What you have to do:
How many lines in the records below contain the word "statement"? Reply with that number only.
§
import Summits.CriticalPhenomena.Ising3DConformalLimit.Theses.FKParityRobustness
import Summits.CriticalPhenomena.Ising3DConformalLimit.Theses.EnergyNotSigmaSquared
import Summits.CriticalPhenomena.Ising3DConformalLimit.Theorems.FKParityRobustnessIndependentStrandsJoinLimitDictionary
import Summits.CriticalPhenomena.Ising3DConformalLimit.Theorems.FKParityRobustnessFarMergingGivesU4
import Summits.CriticalPhenomena.Ising3DConformalLimit.Theorems.FKParityRobustnessJoinForcesU4
import HarnessLib

/-!
# The crux `IndependentStrandsJoin` reduced to EXISTING items plus ONE continuum statement
# (registered sub-goal `stub_continuumResidual`; line `pinch-to-tetra`, reshape r3)

(crux item stmt-CriticalPhenomena-14625, route `FKParityRobustness`, sub-problem `Ising3DConformalLimit`; lead
`prover-line-stmt-CriticalPhenomena-14625-c2-0`, 2026-08-17; `--supports stmt-CriticalPhenomena-14625`.)

Pure glue over landed theorems; no new definition.  Write `y_A` for the regular tetrahedron `tetra` cast to `ℝ³`
(`yTetra`) and, for a family `S : CorrFamily 3`, `U₄(S) = limitConnectedFour S`.  The **tetrahedral non-vanishing**
statement (spelled out inline below, never abbreviated) is

  `TNV`  : for every non-degenerate pointwise scaling limit `(ρ, S)` of `criticalCorr 3`:
           `HasNontrivialU4 S → U₄(S)(y_A) < 0`;
  `TNVᴹ` : the same restricted to MÖBIUS-COVARIANT limits `(ρ, Δ, S)` (weaker).

Results (axioms `propext`, `Classical.choice`, `Quot.sound`):
* `independentStrandsJoin_of_limit_farMerging_tnv` — `LimitExists →` (far merging i.o. at SOME injective lattice
  shape, the antecedent of the landed `FarMergingGivesU4`) `→ TNV → IndependentStrandsJoin`;
* `independentStrandsJoin_of_limit_gap_gffm_tnv` — `LimitExists → EnergyGapPowerLaw → GapForcesFarMerging → TNV →
  IndependentStrandsJoin`: the crux from the existence of the limit (⊂ item stmt-CriticalPhenomena-1344, implied by
  stmt-CriticalPhenomena-1981), the two cruxes of route `EnergyNotSigmaSquared` VERBATIM (items
  stmt-CriticalPhenomena-4469, stmt-CriticalPhenomena-4468 — whatever line proves them) and `TNV`;
* `independentStrandsJoin_of_moebius_gap_gffm_tnvM` = registered sub-goal `Theorems.stub_continuumResidual` —
  `MoebiusLimit → EnergyGapPowerLaw → GapForcesFarMerging → TNVᴹ → IndependentStrandsJoin`, with `MoebiusLimit` the
  route's OWN rank-crux item stmt-CriticalPhenomena-1344 verbatim (already a binder of the route's deciding theorem,
  so it costs the route nothing) and the residual in its weakest form;
* `independentStrandsJoin_of_limit_gap_pt_tnv` — the line `pinch-to-tetra` with the continuum transfer `TNV` in
  place of the lattice `OctaveTransfer` (`LimitExists → EnergyGapPowerLaw → PinchedTransparency → TNV → crux`);
* calibration (the residual does not overshoot): `tnv_of_independentStrandsJoin`, `tnvM_of_independentStrandsJoin` —
  the crux implies `TNV` and `TNVᴹ` outright (landed `limitU4_tetra_le_of_independentStrandsJoin`), so modulo the
  existing items the crux IS `TNVᴹ`: "the continuum Ursell function of the (Möbius-covariant) critical Ising
  limit, if not identically zero, is non-zero at the regular tetrahedron (cross-ratios `u = v = 1`, the
  `S₃`-fixed point `z = e^{iπ/3}`)";
* `ising3DConformalLimit_of_moebius_gap_gffm_tnvM` — consequently the SUB-PROBLEM follows from
  `MoebiusLimit ∧ EnergyGapPowerLaw ∧ GapForcesFarMerging ∧ TNVᴹ` (route deciding theorem `closes` with the proved
  bridge `joinForcesU4_proof`).
References: M. Aizenman, Comm. Math. Phys. 86 (1982) [AizenmanCMP1982]; S. Rychkov, D. Simmons-Duffin, B. Zan,
JHEP 2017, arXiv:1612.02436 [RychkovSimmonsDuffinZan2017] (the tetrahedral point is `Q_min`).
-/

noncomputable section

open Filter Topology Finset
open Literature.Probability.LatticeModels
open Summit.CriticalPhenomena.Ising3DConformalLimit.Theses.FKParityRobustness
open Summit.CriticalPhenomena.Ising3DConformalLimit.Theses.EnergyNotSigmaSquared (EnergyGapPowerLaw GapForcesFarMerging)
open Summit.CriticalPhenomena.Ising3DConformalLimit.Theorems.GapForcesFarMerging.Negative
  (cc2 PinchedTransparencyShape)
open Summit.CriticalPhenomena.Ising3DConformalLimit.FKParityRobustnessFarMergingGivesU4 (farMergingGivesU4_proof)
open Summit.CriticalPhenomena.Ising3DConformalLimit.FKParityRobustnessJoinForcesU4 (joinForcesU4_proof)
open Summit.CriticalPhenomena.Ising3DConformalLimit.Cruxes.ParityRobustMerging.PlaquetteXorSurgery (tetra tetra_inj)

namespace Summit.CriticalPhenomena.Ising3DConformalLimit.Cruxes.IndependentStrandsJoin.PinchToTetra

/-! ## The reductions -/

/-- **Limit + far merging somewhere + `TNV` ⟹ crux.**  Far merging along infinitely many dilations of SOME injective
lattice shape gives `U₄(S) ≢ 0` for the posited limit (landed `farMergingGivesU4_proof`, item stmt-CriticalPhenomena-4471);
`TNV` localises it at the regular tetrahedron; the landed dictionary (`independentStrandsJoin_iff_limitU4_tetra_neg`, ←)
returns to the lattice crux. [folklore] -/
theorem independentStrandsJoin_of_limit_farMerging_tnv (hL : LimitExists)
    (hfm : ∃ c : ℝ, 0 < c ∧ ∃ x : Fin 4 → Site 3, Function.Injective x ∧ ∀ L₀ : ℕ, ∃ L : ℕ, L₀ ≤ L ∧
      criticalCorr 3 4 (fun i => (L : ℤ) • x i) -
          (criticalCorr 3 2 ![(L : ℤ) • x 0, (L : ℤ) • x 1] * criticalCorr 3 2 ![(L : ℤ) • x 2, (L : ℤ) • x 3] +
            criticalCorr 3 2 ![(L : ℤ) • x 0, (L : ℤ) • x 2] * criticalCorr 3 2 ![(L : ℤ) • x 1, (L : ℤ) • x 3] +
            criticalCorr 3 2 ![(L : ℤ) • x 0, (L : ℤ) • x 3] * criticalCorr 3 2 ![(L : ℤ) • x 1, (L : ℤ) • x 2]) ≤
        -(c * (criticalCorr 3 2 ![(L : ℤ) • x 0, (L : ℤ) • x 1] * criticalCorr 3 2 ![(L : ℤ) • x 2, (L : ℤ) • x 3])))
    (htnv : ∀ (ρ : ℝ → ℝ) (S : CorrFamily 3), (∀ δ ∈ Set.Ioc (0:ℝ) 1, 0 < ρ δ) →
      HasPointwiseScalingLimit (criticalCorr 3) ρ S → IsNondegenerateTwoPoint S → HasNontrivialU4 S →
      limitConnectedFour S yTetra < 0) :
    IndependentStrandsJoin := by
  obtain ⟨ρ, S, hρ, hlim, hnd⟩ := hL
  have hU4 : HasNontrivialU4 S := farMergingGivesU4_proof hfm ρ S hρ hlim hnd
  exact (independentStrandsJoin_iff_limitU4_tetra_neg hρ hlim hnd).2 (htnv ρ S hρ hlim hnd hU4)

/-- **Limit + the two `EnergyNotSigmaSquared` cruxes VERBATIM + `TNV` ⟹ crux.**  (`GapForcesFarMerging` is
`EnergyGapPowerLaw →` far merging i.o. at some injective lattice shape; items stmt-CriticalPhenomena-4469 / 4468.)
[folklore] -/
theorem independentStrandsJoin_of_limit_gap_gffm_tnv (hL : LimitExists) (hgap : EnergyGapPowerLaw)
    (hgffm : GapForcesFarMerging)
    (htnv : ∀ (ρ : ℝ → ℝ) (S : CorrFamily 3), (∀ δ ∈ Set.Ioc (0:ℝ) 1, 0 < ρ δ) →
      HasPointwiseScalingLimit (criticalCorr 3) ρ S → IsNondegenerateTwoPoint S → HasNontrivialU4 S →
      limitConnectedFour S yTetra < 0) :
    IndependentStrandsJoin :=
  independentStrandsJoin_of_limit_farMerging_tnv hL (hgffm hgap) htnv

/-- **The route-level form: `MoebiusLimit` (item stmt-CriticalPhenomena-1344 verbatim) + the two `EnergyNotSigmaSquared`
cruxes + `TNVᴹ` (tetrahedral non-vanishing for MÖBIUS-COVARIANT limits only) ⟹ crux.** [folklore] -/
theorem independentStrandsJoin_of_moebius_gap_gffm_tnvM (hM : MoebiusLimit) (hgap : EnergyGapPowerLaw)
    (hgffm : GapForcesFarMerging)
    (htnvM : ∀ (ρ : ℝ → ℝ) (Δ : ℝ) (S : CorrFamily 3), (∀ δ ∈ Set.Ioc (0:ℝ) 1, 0 < ρ δ) →
      HasPointwiseScalingLimit (criticalCorr 3) ρ S → IsNondegenerateTwoPoint S → IsMoebiusCovariant Δ S →
      HasNontrivialU4 S → limitConnectedFour S yTetra < 0) :
    IndependentStrandsJoin := by
  obtain ⟨ρ, Δ, S, hρ, -, hlim, hnd, hmob⟩ := hM
  have hU4 : HasNontrivialU4 S := farMergingGivesU4_proof (hgffm hgap) ρ S hρ hlim hnd
  exact (independentStrandsJoin_iff_limitU4_tetra_neg hρ hlim hnd).2 (htnvM ρ Δ S hρ hlim hnd hmob hU4)

/-- **The line `pinch-to-tetra` with the continuum transfer**: `LimitExists → EnergyGapPowerLaw →` pinched
transparency `→ TNV → crux` (thin merging i.o. at the named injective shape `Th(2^ℓ)` gives `U₄(S) ≢ 0`, landed
`hasNontrivialU4_of_gap_pt`). [folklore] -/
theorem independentStrandsJoin_of_limit_gap_pt_tnv (hL : LimitExists) (hgap : EnergyGapPowerLaw)
    (hpt : PinchedTransparencyShape cc2 (criticalCorr 3 4))
    (htnv : ∀ (ρ : ℝ → ℝ) (S : CorrFamily 3), (∀ δ ∈ Set.Ioc (0:ℝ) 1, 0 < ρ δ) →
      HasPointwiseScalingLimit (criticalCorr 3) ρ S → IsNondegenerateTwoPoint S → HasNontrivialU4 S →
      limitConnectedFour S yTetra < 0) :
    IndependentStrandsJoin := by
  obtain ⟨ρ, S, hρ, hlim, hnd⟩ := hL
  exact (independentStrandsJoin_iff_limitU4_tetra_neg hρ hlim hnd).2
    (htnv ρ S hρ hlim hnd (hasNontrivialU4_of_gap_pt hgap hpt ρ S hρ hlim hnd))

/-! ## Calibration: the residual is implied by the crux (it does not overshoot) -/

/-- **Crux ⟹ `TNV`** (indeed the conclusion `U₄(S)(y_A) < 0` for EVERY non-degenerate limit, with no use of
`HasNontrivialU4`): landed `limitU4_tetra_le_of_independentStrandsJoin` and positivity of `S₂`. [folklore] -/
theorem tnv_of_independentStrandsJoin (h : IndependentStrandsJoin) :
    ∀ (ρ : ℝ → ℝ) (S : CorrFamily 3), (∀ δ ∈ Set.Ioc (0:ℝ) 1, 0 < ρ δ) →
      HasPointwiseScalingLimit (criticalCorr 3) ρ S → IsNondegenerateTwoPoint S → HasNontrivialU4 S →
      limitConnectedFour S yTetra < 0 :=
  fun _ _ hρ hlim hnd _ => (independentStrandsJoin_iff_limitU4_tetra_neg hρ hlim hnd).1 h

/-- **Crux ⟹ `TNVᴹ`** (a fortiori). [folklore] -/
theorem tnvM_of_independentStrandsJoin (h : IndependentStrandsJoin) :
    ∀ (ρ : ℝ → ℝ) (Δ : ℝ) (S : CorrFamily 3), (∀ δ ∈ Set.Ioc (0:ℝ) 1, 0 < ρ δ) →
      HasPointwiseScalingLimit (criticalCorr 3) ρ S → IsNondegenerateTwoPoint S → IsMoebiusCovariant Δ S →
      HasNontrivialU4 S → limitConnectedFour S yTetra < 0 :=
  fun _ _ _ hρ hlim hnd _ _ => (independentStrandsJoin_iff_limitU4_tetra_neg hρ hlim hnd).1 h

/-- **Modulo the existing items the crux IS the continuum residual**: under `MoebiusLimit`, `EnergyGapPowerLaw` and
`GapForcesFarMerging`, `IndependentStrandsJoin ↔ TNVᴹ`. [folklore] -/
theorem independentStrandsJoin_iff_tnvM (hM : MoebiusLimit) (hgap : EnergyGapPowerLaw) (hgffm : GapForcesFarMerging) :
    IndependentStrandsJoin ↔
      ∀ (ρ : ℝ → ℝ) (Δ : ℝ) (S : CorrFamily 3), (∀ δ ∈ Set.Ioc (0:ℝ) 1, 0 < ρ δ) →
        HasPointwiseScalingLimit (criticalCorr 3) ρ S → IsNondegenerateTwoPoint S → IsMoebiusCovariant Δ S →
        HasNontrivialU4 S → limitConnectedFour S yTetra < 0 :=
  ⟨tnvM_of_independentStrandsJoin, independentStrandsJoin_of_moebius_gap_gffm_tnvM hM hgap hgffm⟩

/-! ## Consequence for the sub-problem -/

/-- **`MoebiusLimit ∧ EnergyGapPowerLaw ∧ GapForcesFarMerging ∧ TNVᴹ ⟹ Ising3DConformalLimit`**: the route's
deciding theorem `closes : IndependentStrandsJoin → JoinForcesU4 → MoebiusLimit → Ising3DConformalLimit` fed with the
reduction above and the PROVED bridge `joinForcesU4_proof` (item stmt-CriticalPhenomena-14627). [folklore] -/
theorem ising3DConformalLimit_of_moebius_gap_gffm_tnvM (hM : MoebiusLimit) (hgap : EnergyGapPowerLaw)
    (hgffm : GapForcesFarMerging)
    (htnvM : ∀ (ρ : ℝ → ℝ) (Δ : ℝ) (S : CorrFamily 3), (∀ δ ∈ Set.Ioc (0:ℝ) 1, 0 < ρ δ) →
      HasPointwiseScalingLimit (criticalCorr 3) ρ S → IsNondegenerateTwoPoint S → IsMoebiusCovariant Δ S →
      HasNontrivialU4 S → limitConnectedFour S yTetra < 0) :
    _root_.Ising3DConformalLimit :=
  closes (independentStrandsJoin_of_moebius_gap_gffm_tnvM hM hgap hgffm htnvM) joinForcesU4_proof hM

end Summit.CriticalPhenomena.Ising3DConformalLimit.Cruxes.IndependentStrandsJoin.PinchToTetra

/-! ## The registered sub-goal `stub_continuumResidual` -/

namespace Summit.CriticalPhenomena.Ising3DConformalLimit.Theorems

open Summit.CriticalPhenomena.Ising3DConformalLimit.Cruxes.IndependentStrandsJoin.PinchToTetra
open Summit.CriticalPhenomena.Ising3DConformalLimit.Cruxes.ParityRobustMerging.PlaquetteXorSurgery (tetra)

/-- **Registered sub-goal `stub_continuumResidual` of the crux `IndependentStrandsJoin`** (stmt-CriticalPhenomena-14625):
the crux follows from the route's own item `MoebiusLimit` (stmt-CriticalPhenomena-1344), the two cruxes of route
`EnergyNotSigmaSquared` (stmt-CriticalPhenomena-4469, stmt-CriticalPhenomena-4468) verbatim, and tetrahedral
non-vanishing of the continuum Ursell function for Möbius-covariant limits. -/
theorem stub_continuumResidual :
    MoebiusLimit → Summit.CriticalPhenomena.Ising3DConformalLimit.Theses.EnergyNotSigmaSquared.EnergyGapPowerLaw →
      Summit.CriticalPhenomena.Ising3DConformalLimit.Theses.EnergyNotSigmaSquared.GapForcesFarMerging →
      (∀ (ρ : ℝ → ℝ) (Δ : ℝ) (S : CorrFamily 3), (∀ δ ∈ Set.Ioc (0:ℝ) 1, 0 < ρ δ) →
        HasPointwiseScalingLimit (criticalCorr 3) ρ S → IsNondegenerateTwoPoint S → IsMoebiusCovariant Δ S →
        HasNontrivialU4 S → limitConnectedFour S (fun i => WithLp.toLp 2 fun k => ((tetra i k : ℤ) : ℝ)) < 0) →
      IndependentStrandsJoin :=
  fun hM hgap hgffm htnvM => independentStrandsJoin_of_moebius_gap_gffm_tnvM hM hgap hgffm htnvM

end Summit.CriticalPhenomena.Ising3DConformalLimit.Theorems

end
§
Result for this exercise:
2